Implantable cardiac monitoring devices now detect "silent" AF. But now that we "hear" it, what should we do?
The increasing prevalence of atrial fibrillation (AF) in the United States and worldwide is directly tied to the aging population but it is also increasingly related to detection bias, with newer technologies revealing disease that may have previously gone unrecognized. Results of a study presented at the Annual American Heart Association (AHA) Scientific Sessions in New Orleans in November 2016 that used advanced cardiac monitoring suggest that subclinical AF is common in older patients with no AF symptoms but with a history of AF comorbidities.
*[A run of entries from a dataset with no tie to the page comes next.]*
import Summits.QuantumFields.YangMills.Theorems.BalabanUVNodesN16SchemeMinActInvariance
import HarnessLib

/-!
# YM-DAG node N16 (NE3), the located averaging pin (42) ↔ (0.4) — part 27: THE APPROXIMATE TRANSFER PRINCIPLE (I) — N16's END numbers `A_k(V) = inf A^{(k)}`
# under a change of averaging scheme that is only δ-CLOSE UP TO GAUGE, given ONE located analytic input: a LOCAL RIGHT INVERSE of the target constraint WITH
# ACTION MODULUS

Cell `pub-ymgap`, width seat `pub-ymgap-dag-n16-w3` (director-ym №197 ∕ HUMAN RULING D-0149), generation 9; part 27 of the W1b lineage (index:
`HOME/pub-ymgap-dag-n16-w3/MODULE-INDEX.md`; part 14 p616704 `SchemeGaugeEquiv`, part 17 p624987 `…N16SchemeMinActInvariance`: EXACT scheme-class invariance of
the END numbers; parts 22∕25∕26 p630593∕p636850∕p638947: the scheme OF RECORD (0.4) is a coarse gauge transform of (42) only UP TO SECOND ORDER `O(ρ₂)` per step).
`--supports stmt-QuantumFields-27366 --as helper` (K3⁸, KEY MAP v2; count-neutral).  `bears_on: R4∕N16`.  Part 28 (`…N16ApproximateSchemeTransferEnd`) carries the
consequence for N16's ACTION-RATE END `T4EtaRateMin.ActionRate` ∕ `NE3Shape`.

THE POINT.  Part 17 transfers N16's END numbers between two averaging schemes whose `k`-fold averages agree EXACTLY up to a unitary periodic coarse gauge on the
class (part 14's `SchemeGaugeEquiv`): the admissible action value sets coincide.  For the pin (42) ↔ (0.4) this hypothesis is FALSE as typed (part 23's centre witness)
and false numerically at third order on `SU(2)` fields (g8 `W3-PIN-ANATOMY-v6.md` §2); what parts 22∕25∕26 DO give is closeness up to gauge to second order.  This file
says what closeness up to gauge buys, and isolates the ONE analytic input that turns it into a statement about END numbers:
 * §1 `CfgNear δ A B` — bondwise operator-norm closeness `‖A(x,i) − B(x,i)‖ ≤ δ`; `δ = 0` iff `A = B`; INVARIANT under unitary site gauges (`cfgNear_gaugeAct_iff`).
 * §2 `ApproxSchemeGaugeEquiv d s₁ s₂ L N k C δ` — part 14's criterion with its (defect) clause relaxed to «the two `k`-fold averages of every `U ∈ C` are δ-close
   up to a unitary `N`-periodic coarse gauge `κ_U`» (block-lift covariance kept exact); `δ = 0` IS part 14's criterion (`approx_zero_iff`); symmetric (`κ_U⁻¹`),
   transitive with `δ₁ + δ₂` (gauges multiply), monotone, restricts to sub-classes.
 * §3 `RightInverseModulus d s 𝒞 L N k D δ ω` — THE LOCATED ANALYTIC INPUT (a hypothesis SHAPE, asserted for nothing): every class member `U ∈ 𝒞 k` whose `k`-fold
   `s`-average is δ-close to a datum `V ∈ D` is CORRECTED inside the class to an `s`-admissible configuration of datum EXACTLY `V` at level-`k` action cost `≤ ω`.
   In print the construction of configurations with PRESCRIBED averages near a given one is [Balaban1985Variational] (44)–(47) p. 285 (a right inverse `H` of the
   linearised averaging with the (46) letters; chart `A = A′ − H D(A′)`); the tree holds the LINEARISED flat-background `H` (dag-k0-s1-w1
   `…K0Stub1RecordAveragingRightInverse`, dag-n07 `…N07MultiScaleLiftsRightInverse`), no nonlinear local section with an action modulus.  Free at `δ = 0` (`U′ = U`).
 * §4 ★★ THE TRANSFER: on a class invariant under unitary `(N·L^k)`-periodic gauges, (H1) `ApproxSchemeGaugeEquiv d s₁ s₂ L N k (𝒞 k) δ` + (H2) `RightInverseModulus d s₂ 𝒞 L N k D δ ω`
   ⇒ every `s₁`-admissible `U` at a datum `V ∈ D` has an `s₂`-admissible COMPETITOR `U′` AT THE SAME DATUM with `A^{(k)}(U′) ≤ A^{(k)}(U) + ω` (`exists_admissibleS_le_add`:
   the gauge transform `U^{lift κ_U⁻¹}` has `s₂`-average δ-close to `V` itself — (cov₂) and §1's gauge invariance — and the same action, `levelAction_gaugeAct`; (H2) corrects
   it).  Hence admissibility transfers; an `s₂`-minimiser costs at most `ω` more than any `s₁`-admissible configuration (`levelAction_isMinimiserS_le_add`) and, with (H2) for
   BOTH schemes, ★★ `|A^{(k)}(U₁) − A^{(k)}(U₂)| ≤ ω` for minimisers of the two problems at the same datum; inf forms `sInf_levelAction_admissibleS_le_add` ∕ ★★ `abs_sInf_sub_sInf_le`
   (bounded below on `U(N)`-valued classes, `levelAction_nonneg`); against (43) ★★ `abs_sInf_admissibleS_sub_minAct_le`: `|inf A^{(k)}(admissibleS s 𝒞 k V) − minAct d 𝒞 L N k V| ≤ ω`.
   CONSISTENCY: at `δ = 0` (H2) is free with `ω = 0` and §4 re-derives part 17's equality of the infima (`sInf_levelAction_admissibleS_eq_of_schemeGaugeEquiv'`, under
   admissibility + a class lower bound; part 17's own `sInf_levelAction_admissibleS_eq` needs neither).
READING (honest; for the planners, D-0014, nothing re-cut or filed as an item).  THE (42) → (0.4) PIN FOR N16's END NUMBERS = (H1) + (H2); (H1) for `(step42, step04)` at
depth `k` is NOT proved anywhere (parts 22∕25∕26: PER-STEP second order in a local exponential gauge on the guard; per-step ⇒ `k`-fold needs Lipschitz control of the
averaging along the orbit — a later part); (H2) is analysis ([Balaban1985Variational] (44)–(47) road), crux-sized, not bookkeeping.

HONEST FRAMING.  [folklore] bookkeeping BY NAME over parts 0a∕12∕14∕17 and pub-balaban's `MinimalActionSandwich.minAct` ∕ `NE7EtaMinimiserGaugeCovariance.levelAction_gaugeAct`
∕ `MinimalActionLevels.levelAction_nonneg`; three Prop-valued declarations (`CfgNear` — a distance reading; `ApproxSchemeGaugeEquiv`, `RightInverseModulus` — hypothesis
SHAPES asserted for NO scheme, class or datum); 0 `sorry`, no `instance`, no `notation`; no minimiser constructed (minimisers appear only as displayed hypotheses); NO
estimate proved; nothing of [Balaban1985Variational] ∕ [Balaban1987RG1] asserted; K3⁸ stubs `stub_rates13HV` ∕ `stub_expansion13HV` NOT touched; N16 ∕ NE3 NOT discharged;
count-neutral (typed 28∕28 · discharged 5∕27 work-bound, A 5∕28 — unmoved).  One finite four-torus programme at fixed `ε` — the Yang–Mills mass gap (Clay) is NOT proved
by any of this; R4 closes the conditional finite-𝕋⁴ rung `BalabanLadder.UV` only; nothing continuum ∕ ℝ⁴ ∕ OS.
-/


set_option autoImplicit false
/-! ## `θ^{site}_{ℤ^d}(p_c^{site}) = 0` -/

/-- **`θ^{site}_{ℤ^d}(p_c^{site}(ℤ^d)) = 0` for `d ≥ 3` from the two inputs** (site Lemma 10 as the site target property,
site Lemma 9 as `SiteLinkedOrthantFace`, each at every `0 < p < 1` with `θ^{site}(p) > 0`). [cite: BenjaminiSchramm1996, Conj. 4] -/
theorem sitePercolationContinuity_of_inputs (hd : 3 ≤ d)
    (hT : ∀ p : unitInterval, 0 < (p : ℝ) → (p : ℝ) < 1 → 0 < siteTheta (zdGraph d) (0 : Site d) p → SiteTargetProperty d p)
    (hL : ∀ p : unitInterval, 0 < (p : ℝ) → (p : ℝ) < 1 → 0 < siteTheta (zdGraph d) (0 : Site d) p → SiteLinkedOrthantFace d p) :
    SitePercolationContinuity d :=
  SiteSameP.sitePercolationContinuity_of_siteSamePWitnessLtOneZd d (by omega) (siteSamePWitnessLtOneZd_of_inputs hd hT hL)

/-- **At `d = 3`: the lane's class-C1a target from the two inputs.** [cite: BenjaminiSchramm1996, Conj. 4] -/
theorem sitePercolationContinuityZ3_of_inputs
    (hT : ∀ p : unitInterval, 0 < (p : ℝ) → (p : ℝ) < 1 → 0 < siteTheta (zdGraph 3) (0 : Site 3) p → SiteTargetProperty 3 p)
    (hL : ∀ p : unitInterval, 0 < (p : ℝ) → (p : ℝ) < 1 → 0 < siteTheta (zdGraph 3) (0 : Site 3) p → SiteLinkedOrthantFace 3 p) :
    SitePercolationContinuityZ3 :=
  sitePercolationContinuity_of_inputs le_rfl hT hL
Most physicians routinely screen patients with palpitations for AF, especially in the presence of risk factors (diabetes, hypertension, obesity, age). This is typically done with ambulatory ECG monitoring. In 2014, the randomized CRYSTAL-AF study, published in the NEJM,1 introduced the use of implantable cardiac monitors (ICM) to screen patients for AF following cryptogenic stroke. The study found that ECG monitoring with an ICM was superior to conventional follow-up-ambulatory ECG monitoring-for detecting AF after cryptogenic stroke. Thus began the era of implantable technologies to improve detection of AF.
The ASSERT-2 trial,2 presented at the AHA meeting in November, enrolled 273 eligible older patients (average age was 73.9 ± 6.2 years) without known AF but with recognized risk factors. Approximately two-thirds of patients were male with multiple risk factors for AF and stroke (average CHA2DS2-Vasc=4.1), comprised of hypertension (73%), vascular disease (32%), and diabetes mellitus (25%). Additional risk factors for AF included sleep apnea (11%) and severe left atrial enlargement (LAE; [average left atrial volume 76.5 ± 20.6 ml, LAE in 90% of subjects]) or elevated NT-proBNP (417 ± 1041 pg/mL). Of note, 48% of patients already had prior stroke, embolism, or TIA at time of enrollment. The endpoint was AF detected on the implanted monitor lasting ≥5 min with no clinical symptoms.
Clinically silent AF was detected in 34% of patients within 1 year (mean total follow up, 16 months) and LAE, but not prior stroke or TIA, was found to be a predictor of incident AF.
These data suggest that there is a significant burden of subclinical AF in individuals with higher CHA2DS2-Vasc scores and perhaps this risk assessment tool (in addition to presence of LAE) should be used to decide which individuals to screen more aggressively for AF with implantable monitors. The absence of a relationship between prior stroke and incident AF is incompletely understood but may suggest a complex, only partially causal relationship between stroke and AF. The implications for anticoagulation therapy (with the new oral agents) for management of subclinical AF are not yet well understood and there are ongoing randomized trials to determine whether anticoagulation is indicated (ARTESiA).3 There are also ongoing randomized trials, soon to report, that are screening patients for subclinical AF without LAE. Regardless, the latest easily implanted cardiac monitors have uncovered a whole new disease entity (subclinical AF), which we are still trying to understand how to manage.